Microelectrochemical Property of Precipitates in Al-Mg Alloy

Al-Mg alloys are widely used for many applications, such as marine and land vehicles, construction industry, and chemical plants. Mg is added to Al to strengthen via solid solution hardening and to improve corrosion resistance. However, β phases (Al₃Mg₂) precipitates along grain boundaries after heat-treatment at elevated temperatures from 323 K to 573 K, and several kind of precipitates also exist in Al-Mg alloys. Localized corrosion is thought to be caused by local cell between the matrix and the precipitates. It is important to analyze the microelectrochemical property of precipitates and the matrix. And also, corrosion initiation mechanism is still unclear. In this research, microelectrochemical measurements were carried out to observe initiation site and growth of pitting.

Specimen was AA5182 alloy. The chemical composition was shown in Table 1. No heat treatment was performed in this study. At first, the characterization of the precipitates on the specimen was conducted. Precipitates were classified into two types (Types A and B) by optical microscopic observation of the polished surface using Ar⁺ ion milling. The colors of Types A and B were blue and gray, respectively. From the result of energy dispersive X-ray analysis (EDS), Types A and B were determined to be Mg₂Si and Fe-rich intermetallic. To ascertain the existence of β phase, the specimens were immersed in 40 mass% H₃PO₄for 180 s. No selective dissolution along grain boundaries was observed. It was considered that β phase did not precipitated in as-received conditions (mill-annealed).

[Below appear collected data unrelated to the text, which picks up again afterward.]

import Literature.Analysis.OperatorTheory.Enflo2023.FirstOrder
import HarnessLib

/-!
# Enflo 2023, v2 (28)–(30): the first-order coefficient identities at operator level

Source under adjudication: Per H. Enflo, *On the invariant subspace problem in Hilbert spaces*, arXiv:2305.15442 (v1
2023, v2 2024), bib key `Enflo2023` — a CLAIMED proof of the invariant subspace problem for operators on a separable
Hilbert space.  This file is part of the kernel-tight typing of the manuscript by the b2b-enflo repair cell
(formaliser 2, Part B: (28)–(47), the limiting argument and the final deduction).  It records what FOLLOWS (proved
implications from the manuscript's displayed hypotheses) and, where a step does not follow, the typed inference
together with its refutation.  NOTHING here asserts that the manuscript's main theorem holds; no declaration concludes
the invariant subspace problem for an arbitrary operator.  Value (BLOCK-2b): theorems / refutations of typed
inferences about a text — not progress on the problem.

EnfloISP — Part B (formaliser 2).  v2 p.14 l.-6 – p.15, eqs. (28), (29), (30) and the `y ↦ (1+δ)y` rule
(tex L433–L476), AT OPERATOR LEVEL, kernel-checked.

Notation (paper pp.5–6, 14–15): `[ ] = I + V_yV_y^*`, `[ ]⁻¹ = \VV`, `z := [ ]⁻¹x₀`, `a_m = ⟨[ ]⁻¹x₀, T^m y⟩` ((17)),
`b_m = ⟨[ ]⁻²x₀, T^m y⟩`, `κ_m = ⟨[ ]⁻¹y, T^m y⟩`.  Abstractly `W := V_y : E →L H` (`E = ℓ²`), and for ANY `u`,
`(W†u)_m = ⟨u, T^m y⟩` ((3)); so `W†z = (a_m)`, `W†([ ]⁻²x₀) = (b_m)`, `W†([ ]⁻¹y) = (κ_m)`, and `V_{T^jy} = W ∘ S^j =: W₁`
with `W₁†u = (⟨u, T^{m+j}y⟩)_m`, i.e. `W₁†z = (a_{m+j})_m`.  Dictionary: paper `⟨p, q⟩` (linear in `p`) = Mathlib `⟪q, p⟫_ℂ`.

What is PROVED here (exact identities, no "first order" anywhere):
* `comp_adjoint_add_smul`:  (W + αW₁)(W + αW₁)† = WW† + B + |α|²W₁W₁†,  B := αW₁W† + ᾱWW₁†   — so `B` IS the
  first-order term of tex L455 and the remainder is displayed;  `comp_adjoint_one_add_smul`: ((1+δ)W)((1+δ)W)† =
  WW† + 2δWW† + δ²WW† (tex L435: first-order term `2δV_yV_y^*`).
* `inverse_comp_P_comp_inverse`:  [ ]⁻¹(WW†)[ ]⁻¹ = [ ]⁻¹ − [ ]⁻²  (tex L436, exact), and `P_apply_inverse`:
  (WW†)[ ]⁻¹x₀ = x₀ − [ ]⁻¹x₀ ((16): Σ a_mT^my = x₀ − [ ]⁻¹x₀), (WW†)[ ]⁻²x₀ = [ ]⁻¹x₀ − [ ]⁻²x₀ (tex L439–440).
* `firstOrder_pairing`:  for self-adjoint `Binv` and any `u`:  ⟪u, Binv (B (Binv x₀))⟫ = α⟪W₁†(Binv u), W†z⟫ + ᾱ⟪W†(Binv u), W₁†z⟫.
  - u = x₀ (`eq28_pairing`, `eq28_pairing_re`): = α s + ᾱ s̄ = 2Re(αs), s = ⟪W₁†z, W†z⟫ = Σ_m ā_{m+j}a_m — with the sign
    from `firstOrder_inner_inverse` this is (28): the change of ⟨[ ]⁻¹x₀, x₀⟩ is −Σ(α a_m ā_{m+j} + ᾱ a_{m+j} ā_m).
  - u = z = [ ]⁻¹x₀ (`eq29_pairing`): = α⟪W₁†([ ]⁻²x₀), W†z⟫ + ᾱ⟪W†([ ]⁻²x₀), W₁†z⟫ = α Σ a_m b̄_{m+j} + ᾱ Σ a_{m+j} b̄_m —
    (29) is `⟨ch [ ]⁻¹x₀, [ ]⁻¹x₀⟩ = −(that)`, the quantity entering (31)/(32).
  - u = y, together with the change `y ↦ y + αT^jy` in the second slot (`eq30_expansion`, exact with the single cross term
    `ᾱ⟪y₁, [ ]⁻¹B z⟫ = O(|α|²)` displayed): (30), including its `ᾱ a_j(1 − κ₀)` (the `m = 0` term of the second sum merged
    with `ᾱ a_j`; `κ₀` is real).
* `eq28`: the assembled statement — the Fréchet derivative of `S ↦ ⟨S⁻¹x₀, x₀⟩` at `S = [ ]` (FirstOrder.lean, Mathlib's
  `hasFDerivAt_ringInverse`) evaluated on `B` equals `−(α s + ᾱ s̄)`; `[ ]⁻¹` is self-adjoint (Mathlib `IsSelfAdjoint.ringInverse`).
What remains informal: only the coefficient reading `(V_y†u)_m = ⟨u, T^m y⟩` (the `ℓ²`-instance, formaliser 1's
`PartA/Vy.lean`, pending), and — as everywhere in (28)–(45) — the manuscript's USE of first-order terms without remainders.
STATUS: CLOSED (zero sorry).
-/

open scoped InnerProductSpace ComplexConjugate
open ContinuousLinearMap

namespace Literature.Analysis.OperatorTheory.Enflo2023

variable {E H : Type*} [NormedAddCommGroup E] [InnerProductSpace ℂ E] [CompleteSpace E]
  [NormedAddCommGroup H] [InnerProductSpace ℂ H] [CompleteSpace H]

/-- The adjoint is conjugate-linear: `(W₀ + αW₁)† = W₀† + ᾱW₁†`. [folklore] -/
lemma adjoint_add_smul (W₀ W₁ : E →L[ℂ] H) (α : ℂ) :
    adjoint (W₀ + α • W₁) = adjoint W₀ + conj α • adjoint W₁ := by
  rw [map_add, map_smulₛₗ]

/-- tex L455, EXACT: `(W + αW₁)(W + αW₁)† = WW† + (αW₁W† + ᾱWW₁†) + |α|²W₁W₁†`. [cite: Enflo2023, v2 (28)–(30), p.15] -/
theorem comp_adjoint_add_smul (W₀ W₁ : E →L[ℂ] H) (α : ℂ) :
    (W₀ + α • W₁) ∘L adjoint (W₀ + α • W₁)
      = W₀ ∘L adjoint W₀ + (α • (W₁ ∘L adjoint W₀) + conj α • (W₀ ∘L adjoint W₁))
        + (α * conj α) • (W₁ ∘L adjoint W₁) := by
  rw [adjoint_add_smul]
  ext v
  simp only [ContinuousLinearMap.comp_apply, _root_.add_apply, _root_.smul_apply,
    map_add, map_smul, smul_add, smul_smul, mul_comm (conj α) α]
  abel

/-- tex L435, EXACT: `((1+δ)W)((1+δ)W)† = WW† + 2δWW† + δ²WW†` (first-order term `2δV_yV_y^*`). [cite: Enflo2023, v2 (28)–(30), p.15] -/
theorem comp_adjoint_one_add_smul (W₀ : E →L[ℂ] H) (δ : ℝ) :
    (((1 + δ : ℝ) : ℂ) • W₀) ∘L adjoint (((1 + δ : ℝ) : ℂ) • W₀)
      = W₀ ∘L adjoint W₀ + ((2 * δ : ℝ) : ℂ) • (W₀ ∘L adjoint W₀) + ((δ ^ 2 : ℝ) : ℂ) • (W₀ ∘L adjoint W₀) := by
  rw [map_smulₛₗ]
  have hs : conj ((1 + δ : ℝ) : ℂ) * ((1 + δ : ℝ) : ℂ) = 1 + ((2 * δ : ℝ) : ℂ) + ((δ ^ 2 : ℝ) : ℂ) := by
    rw [Complex.conj_ofReal]; push_cast; ring
  ext v
  simp only [ContinuousLinearMap.comp_apply, _root_.add_apply, _root_.smul_apply,
    map_smul, smul_smul]
  rw [hs, add_smul, add_smul, one_smul]

omit [CompleteSpace H] in
/-- tex L436/L439–440, EXACT: with `[ ] = 1 + P` a unit, `P[ ]⁻¹x = x − [ ]⁻¹x` ((16)) and
`P[ ]⁻²x = [ ]⁻¹x − [ ]⁻²x`. [cite: Enflo2023, v2 (28)–(30), p.15] -/
theorem P_apply_inverse (P : H →L[ℂ] H) (A : (H →L[ℂ] H)ˣ) (hA : (A : H →L[ℂ] H) = 1 + P) (x : H) :
    P ((↑A⁻¹ : H →L[ℂ] H) x) = x - (↑A⁻¹ : H →L[ℂ] H) x ∧
    P ((↑A⁻¹ : H →L[ℂ] H) ((↑A⁻¹ : H →L[ℂ] H) x)) = (↑A⁻¹ : H →L[ℂ] H) x - (↑A⁻¹ : H →L[ℂ] H) ((↑A⁻¹ : H →L[ℂ] H) x) := by
  have hP : P = (A : H →L[ℂ] H) - 1 := by rw [hA]; abel
  have key : ∀ u : H, P ((↑A⁻¹ : H →L[ℂ] H) u) = u - (↑A⁻¹ : H →L[ℂ] H) u := fun u => by
    have h1 : (A : H →L[ℂ] H) ((↑A⁻¹ : H →L[ℂ] H) u) = u := by
      change ((A : H →L[ℂ] H) * (↑A⁻¹ : H →L[ℂ] H)) u = u
      rw [Units.mul_inv]; rfl
    rw [hP, _root_.sub_apply, h1]
    rfl
  exact ⟨key x, key _⟩

omit [CompleteSpace H] in
/-- tex L436, EXACT, operator form: `[ ]⁻¹ P [ ]⁻¹ = [ ]⁻¹ − [ ]⁻²` for `[ ] = 1 + P`. [cite: Enflo2023, v2 (28)–(30), p.15] -/
theorem inverse_comp_P_comp_inverse (P : H →L[ℂ] H) (A : (H →L[ℂ] H)ˣ) (hA : (A : H →L[ℂ] H) = 1 + P) :
    (↑A⁻¹ : H →L[ℂ] H) * P * (↑A⁻¹ : H →L[ℂ] H) = (↑A⁻¹ : H →L[ℂ] H) - (↑A⁻¹ : H →L[ℂ] H) * (↑A⁻¹ : H →L[ℂ] H) := by
  have hP : P = (A : H →L[ℂ] H) - 1 := by rw [hA]; abel
  rw [hP, mul_sub, sub_mul, Units.inv_mul, one_mul, mul_one]

/-- The general pairing: for self-adjoint `Binv` (= `[ ]⁻¹`), `B = αW₁W₀† + ᾱW₀W₁†`, `z = Binv x₀` and ANY `u`,
`⟪u, Binv (B z)⟫ = α⟪W₁†(Binv u), W₀†z⟫ + ᾱ⟪W₀†(Binv u), W₁†z⟫`. [cite: Enflo2023, v2 (28)–(30), p.15] -/
theorem firstOrder_pairing (Binv : H →L[ℂ] H) (hB : IsSelfAdjoint Binv) (W₀ W₁ : E →L[ℂ] H) (x₀ u : H) (α : ℂ) :
    ⟪u, Binv ((α • (W₁ ∘L adjoint W₀) + conj α • (W₀ ∘L adjoint W₁)) (Binv x₀))⟫_ℂ
      = α * ⟪adjoint W₁ (Binv u), adjoint W₀ (Binv x₀)⟫_ℂ
        + conj α * ⟪adjoint W₀ (Binv u), adjoint W₁ (Binv x₀)⟫_ℂ := by
  have hsa : ∀ v, ⟪u, Binv v⟫_ℂ = ⟪Binv u, v⟫_ℂ := fun v => by
    rw [← adjoint_inner_left, hB.adjoint_eq]
  rw [hsa]
  simp only [_root_.add_apply, _root_.smul_apply, ContinuousLinearMap.comp_apply,
    inner_add_right, inner_smul_right]
  rw [← adjoint_inner_left W₁, ← adjoint_inner_left W₀ (adjoint W₁ (Binv x₀))]

/-- **(28), the pairing** (`u = x₀`): `⟨[ ]⁻¹B[ ]⁻¹x₀, x₀⟩ = α·s + ᾱ·s̄`, `s = ⟪W₁†z, W₀†z⟫` (paper: `Σ_m a_m ā_{m+j}`). [cite: Enflo2023, v2 (28)–(30), p.15] -/
theorem eq28_pairing (Binv : H →L[ℂ] H) (hB : IsSelfAdjoint Binv) (W₀ W₁ : E →L[ℂ] H) (x₀ : H) (α : ℂ) :
    ⟪x₀, Binv ((α • (W₁ ∘L adjoint W₀) + conj α • (W₀ ∘L adjoint W₁)) (Binv x₀))⟫_ℂ
      = α * ⟪adjoint W₁ (Binv x₀), adjoint W₀ (Binv x₀)⟫_ℂ
        + conj α * conj ⟪adjoint W₁ (Binv x₀), adjoint W₀ (Binv x₀)⟫_ℂ := by
  rw [firstOrder_pairing Binv hB, inner_conj_symm]

/-- (28) is a real number: the pairing equals `2 Re(α s)`. [cite: Enflo2023, v2 (28)–(30), p.15] -/
theorem eq28_pairing_re (Binv : H →L[ℂ] H) (hB : IsSelfAdjoint Binv) (W₀ W₁ : E →L[ℂ] H) (x₀ : H) (α : ℂ) :
    ⟪x₀, Binv ((α • (W₁ ∘L adjoint W₀) + conj α • (W₀ ∘L adjoint W₁)) (Binv x₀))⟫_ℂ
      = ((2 * (α * ⟪adjoint W₁ (Binv x₀), adjoint W₀ (Binv x₀)⟫_ℂ).re : ℝ) : ℂ) := by
  rw [eq28_pairing Binv hB, ← map_mul, Complex.add_conj]

/-- **(29), the pairing** (`u = z = [ ]⁻¹x₀`, so `Binv u = [ ]⁻²x₀` and `W₀†(Binv u) = (b_m)`):
`⟨[ ]⁻¹B[ ]⁻¹x₀, [ ]⁻¹x₀⟩ = α⟪W₁†([ ]⁻²x₀), W₀†z⟫ + ᾱ⟪W₀†([ ]⁻²x₀), W₁†z⟫` (paper: `α Σ a_m b̄_{m+j} + ᾱ Σ a_{m+j} b̄_m`;
(29) is minus this, the first-order `⟨ch [ ]⁻¹x₀, [ ]⁻¹x₀⟩` of (31)/(32)). [cite: Enflo2023, v2 (28)–(30), p.15] -/
theorem eq29_pairing (Binv : H →L[ℂ] H) (hB : IsSelfAdjoint Binv) (W₀ W₁ : E →L[ℂ] H) (x₀ : H) (α : ℂ) :
    ⟪Binv x₀, Binv ((α • (W₁ ∘L adjoint W₀) + conj α • (W₀ ∘L adjoint W₁)) (Binv x₀))⟫_ℂ
      = α * ⟪adjoint W₁ (Binv (Binv x₀)), adjoint W₀ (Binv x₀)⟫_ℂ
        + conj α * ⟪adjoint W₀ (Binv (Binv x₀)), adjoint W₁ (Binv x₀)⟫_ℂ :=
  firstOrder_pairing Binv hB W₀ W₁ x₀ (Binv x₀) α

/-- **(30), EXACT expansion** of the `a₀`-coefficient `⟨[ ]⁻¹x₀, y⟩` when `[ ]⁻¹x₀` is replaced by its first-order
value `z − [ ]⁻¹Bz` AND `y` by `y + αy₁` (`y₁ = T^jy`): the four terms of (30) — `⟨z,y⟩`, `ᾱ⟨z,y₁⟩ = ᾱ a_j`,
`−(α Σ a_m κ̄_{m+j} + ᾱ Σ_{m≥0} a_{m+j} κ̄_m)` (pairing with `u = y`, `W₀†([ ]⁻¹y) = (κ_m)`; the paper merges the `m = 0`
term `ᾱ a_j κ̄₀` into `ᾱ a_j(1 − κ₀)`) — plus the ONE second-order cross term `−ᾱ·⟪y₁, [ ]⁻¹Bz⟫`, displayed. [cite: Enflo2023, v2 (28)–(30), p.15] -/
theorem eq30_expansion (Binv : H →L[ℂ] H) (hB : IsSelfAdjoint Binv) (W₀ W₁ : E →L[ℂ] H) (x₀ y y₁ : H) (α : ℂ) :
    ⟪y + α • y₁, Binv x₀ - Binv ((α • (W₁ ∘L adjoint W₀) + conj α • (W₀ ∘L adjoint W₁)) (Binv x₀))⟫_ℂ
      = ⟪y, Binv x₀⟫_ℂ + conj α * ⟪y₁, Binv x₀⟫_ℂ
        - (α * ⟪adjoint W₁ (Binv y), adjoint W₀ (Binv x₀)⟫_ℂ
            + conj α * ⟪adjoint W₀ (Binv y), adjoint W₁ (Binv x₀)⟫_ℂ)
        - conj α * ⟪y₁, Binv ((α • (W₁ ∘L adjoint W₀) + conj α • (W₀ ∘L adjoint W₁)) (Binv x₀))⟫_ℂ := by
  rw [inner_sub_right, inner_add_left, inner_add_left, inner_smul_left, inner_smul_left,
    firstOrder_pairing Binv hB W₀ W₁ x₀ y α]
  ring

/-- tex L435, the pairing for the scaling step: `⟨[ ]⁻¹(2δWW†)[ ]⁻¹x₀, x₀⟩ = 2δ‖W†z‖²` (= `2δ Σ_m|a_m|²`). [cite: Enflo2023, v2 (28)–(30), p.15] -/
theorem scaling_pairing (Binv : H →L[ℂ] H) (hB : IsSelfAdjoint Binv) (W₀ : E →L[ℂ] H) (x₀ : H) (δ : ℝ) :
    ⟪x₀, Binv ((((2 * δ : ℝ) : ℂ) • (W₀ ∘L adjoint W₀)) (Binv x₀))⟫_ℂ
      = ((2 * δ : ℝ) : ℂ) * ((‖adjoint W₀ (Binv x₀)‖ : ℂ) ^ 2) := by
  have hsa : ∀ u, ⟪x₀, Binv u⟫_ℂ = ⟪Binv x₀, u⟫_ℂ := fun u => by
    rw [← adjoint_inner_left, hB.adjoint_eq]
  rw [hsa]
  simp only [_root_.smul_apply, ContinuousLinearMap.comp_apply, inner_smul_right]
  rw [← adjoint_inner_left W₀, inner_self_eq_norm_sq_to_K]
  rfl

/-- `I + WW†` is self-adjoint. [folklore] -/
theorem isSelfAdjoint_one_add_comp_adjoint (W₀ : E →L[ℂ] H) : IsSelfAdjoint (1 + W₀ ∘L adjoint W₀) := by
  have h1 : IsSelfAdjoint (W₀ ∘L adjoint W₀) := by
    unfold IsSelfAdjoint
    rw [star_eq_adjoint, adjoint_comp, adjoint_adjoint]
  exact (IsSelfAdjoint.one _).add h1

/-- **(28) assembled**: `[ ] = I + WW†` is a unit; the Fréchet derivative `D` of `S ↦ ⟨S⁻¹x₀, x₀⟩` at `[ ]`
(FirstOrder.lean) evaluated on the exact first-order term `B = αW₁W† + ᾱWW₁†` of `(W+αW₁)(W+αW₁)†` is
`−(α s + ᾱ s̄)`, `s = ⟪W₁†z, W†z⟫`, `z = [ ]⁻¹x₀`. [cite: Enflo2023, v2 (28)–(30), p.15] -/
theorem eq28 (W₀ W₁ : E →L[ℂ] H) (x₀ : H) (α : ℂ)
    (hP : (W₀ ∘L adjoint W₀).IsPositive) :
    ∃ (A : (H →L[ℂ] H)ˣ) (D : (H →L[ℂ] H) →L[ℂ] ℂ),
      (A : H →L[ℂ] H) = 1 + W₀ ∘L adjoint W₀ ∧
      HasFDerivAt (fun S : H →L[ℂ] H => ⟪x₀, (Ring.inverse S) x₀⟫_ℂ) D (A : H →L[ℂ] H) ∧
      D (α • (W₁ ∘L adjoint W₀) + conj α • (W₀ ∘L adjoint W₁))
        = -(α * ⟪adjoint W₁ ((↑A⁻¹ : H →L[ℂ] H) x₀), adjoint W₀ ((↑A⁻¹ : H →L[ℂ] H) x₀)⟫_ℂ
            + conj α * conj ⟪adjoint W₁ ((↑A⁻¹ : H →L[ℂ] H) x₀), adjoint W₀ ((↑A⁻¹ : H →L[ℂ] H) x₀)⟫_ℂ) := by
  obtain ⟨A, hA⟩ := isUnit_one_add_of_isPositive (W₀ ∘L adjoint W₀) hP
  obtain ⟨D, hD, hDB⟩ := firstOrder_inner_inverse A x₀
  refine ⟨A, D, hA, hD, ?_⟩
  have hsa : IsSelfAdjoint ((↑A⁻¹ : H →L[ℂ] H)) := by
    have : IsSelfAdjoint (A : H →L[ℂ] H) := by rw [hA]; exact isSelfAdjoint_one_add_comp_adjoint W₀
    have h2 := this.ringInverse  -- Mathlib `IsSelfAdjoint.ringInverse`
    rwa [Ring.inverse_unit] at h2
  rw [hDB, eq28_pairing _ hsa]

/-- `WW†` is positive (Mathlib), so `eq28` applies with `W = V_y` unconditionally. [folklore] -/
theorem isPositive_comp_adjoint (W₀ : E →L[ℂ] H) : (W₀ ∘L adjoint W₀).IsPositive :=
  ContinuousLinearMap.isPositive_self_comp_adjoint W₀

end Literature.Analysis.OperatorTheory.Enflo2023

Microscopic potentiodynamic polarization was performed in a naturally aerated 0.1 M NaCl solution at 298 K to observe initiation site and growth of pitting. The sample was mechanically ground with SiC paper through a 4000 grit, and then polished down to 1 µm using diamond paste. Electrode area was about 0.1 mm². Fig.1 (a) shows the microscopic polarization curve. Several current spikes were generated during the polarization, and these were thought to be related to pit initiation. Fig. 1 (b) exhibits an image of the electrode area by scanning electron microscope (SEM). As shown in Fig. 2 (a) and (b), initiation site of stable pit was related to the precipitate. Other dissolution sites were also observed: Mg₂Si became Si-oxide by selective dissolution of Mg, and the matrix around Fe-rich intermetallic dissolved since the intermetallic became cathodic site.